- Developer: Software Sorcery
- Publisher: Time Warner Interactive
- Platform: MS-DOS
- Release: 1994
- Modes: Single-player, multiplayer

= AEGIS: Guardian of the Fleet =

1994 video game

Aegis: Guardian of the Fleet is a video game for MS-DOS compatible operating systems published in 1994 by Time Warner Interactive.

==Gameplay==
It simulates command of a US Navy Ticonderoga class cruiser using the Aegis combat system, a US Navy radar and computer system which operates intelligence and missile guidance functions. It was developed by Microplay Software, and published by Time Warner Interactive.

Players are given the ability to operate this ship in real-time, either from the bridge, or by viewing ship operations on radar, via the Tactical Plot System. Players can also command several ships at once.

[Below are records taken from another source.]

import Summits.Ventures.YMGap.RobustBall.HeatBathPoincare
import Summits.Ventures.YMGap.Thresholds.LatticeBakryEmeryLipschitz
import Summits.Ventures.YMGap.Thresholds.LatticeBakryEmeryBochner
import Literature.MathematicalPhysics.QuantumFieldTheory.SUNBakryEmeryPoincare
import HarnessLib

/-!
# Robust ball (Y2) — THE LANGEVIN (GRADIENT-FORM) POINCARÉ INEQUALITY OF STRONG-COUPLING `SU(N)` LATTICE YANG–MILLS,
# UNIFORMLY IN THE VOLUME, ON THE KANTOROVICH–RUBINSTEIN WINDOW (`SU(2)`, `d = 4`: `β_W < 2/9`)

HONEST FRAMING: venture file of the cell `pub-ymgap` (QuantumFields programme), track ROBUST-BALL, seat rb-p2 (g13).  LATTICE statements at STRONG
COUPLING for the torus Wilson measures `μ_{β,L}` of `SU(N)` on `(ℤ/L)⁴`, `L ≥ 2`, with constants independent of `L`; Wilson action only (class K);
nothing about `β → ∞`, the continuum or Clay.

THE STATEMENT (`variance_le_integral_Gam_of_oneLinkKRModulus`): `d = 4`, tree coupling `β`, `(|β|/N)·6 ≤ R`, `OneLinkKRModulus N R K`,
`c := 18 (|β|/N) K < 1`, `K₀ := N/2 − 6|β| > 0`.  Then for EVERY torus side `L ≥ 2` and every smooth function `f` of the link matrices,
`Var_{μ_{β,L}}(f) ≤ ((1 − c)·K₀)⁻¹ ∫ Γ(f,f) dμ_{β,L}`, where `Γ(f,f) = ∑_e |∇_e f|²` is the carré du champ of the product Hilbert–Schmidt metric on
`SU(N)^E` (the venture's `LatticeBakryEmery.Gam`, Shen–Zhu–Zhu's (3.7)) — VERBATIM the currency of the venture's Bakry–Émery theorem
`LatticeBakryEmery.torus_variance_le_integral_Gam` (`SharpPoincare.lean`: constant `(N/2 − 4dN|b|)⁻¹` on 't Hooft `|b| < 1/32`) and of Shen–Zhu–Zhu's
Cor. 4.4 (4.11) (CMP 400 (2023): `K_S = N/2 − 8(d−1)N|b|`, `|b| < 1/48`): the Langevin dynamics (SZZ (1.6)) has a spectral gap `≥ (1 − c)K₀`
uniformly in the volume.  ★★★ `su2_variance_le_integral_Gam` — `SU(2)`, HYPOTHESIS-FREE on `0 ≤ β_W < 2/9` (quarter modulus): constant
`((1 − 9β_W/2)(1 − 3β_W))⁻¹`.  The two Bakry–Émery windows for this inequality are `β_W < 1/12` (SZZ, printed) and `β_W < 1/8` (venture, constant
`(1 − 8β_W)⁻¹`); the present window `β_W < 2/9` is `16/9` times the latter, and the constant is smaller already for `β_W ≥ 0.07` (at `β_W = 1/12`:
`32/15` vs `3`; at `β_W → 1/8`: `128/35` vs `∞`).
MECHANISM (three kernel steps, no new definition): (1) the cell's HEAT-BATH Poincaré inequality `Var_μ(F) ≤ (2(1 − c))⁻¹ ∑_ℓ ∫∫ (F − F∘[ℓ ↦ g])² dν_ℓ dμ`
(`HeatBathPoincare.heatBathPoincare_of_oneLinkKRModulus`, Dobrushin–Wu column sums); (2) DLR: the heat-bath Dirichlet form of a link is TWICE the mean
conditional variance (`dirichlet_eq_two_mul_condVariance`, from the YangMills summit's `StrongPinningPoincare.HeatBath.integral_heatBath`); (3) the
ONE-LINK Bakry–Émery Poincaré inequality of the tree (`SUNBakryEmery.poincare_pot`, `Ric = N/2`, one-link Hessian `≤ N‖B_U‖_op ≤ 6|β|`) applied to the
section `g ↦ f(U[ℓ ↦ g])`, whose one-link carré du champ is the link-`ℓ` block of `Γ(f,f)` (`gam_section`, chain rule through `Function.update`), and DLR
once more to integrate the block back against `μ`.  0 sorry, 0 definitions.
References: H. Shen, R. Zhu, X. Zhu, CMP 400 (2023) 805–851, (1.6), (3.7), Cor. 4.4 (4.11); L. Wu, Ann. Probab. 34 (2006) 1960; D. Bakry, M. Émery,
LNM 1123 (1985).  Everything here is proved. [folklore]
-/

noncomputable section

Players can play single mission games, or play a full campaign. The game depicts missions in the Middle East against a variety of targets, and with several different mission objectives.

==Reception==
Computer Gaming World in July 1994 rated AEGIS: Guardian of the Flet 3.5 stars out of five. While criticizing the documentation and bugs, the magazine approved of the more than 100 missions, and predicted that like Falcon 3.0 consumers would upgrade computers to play it.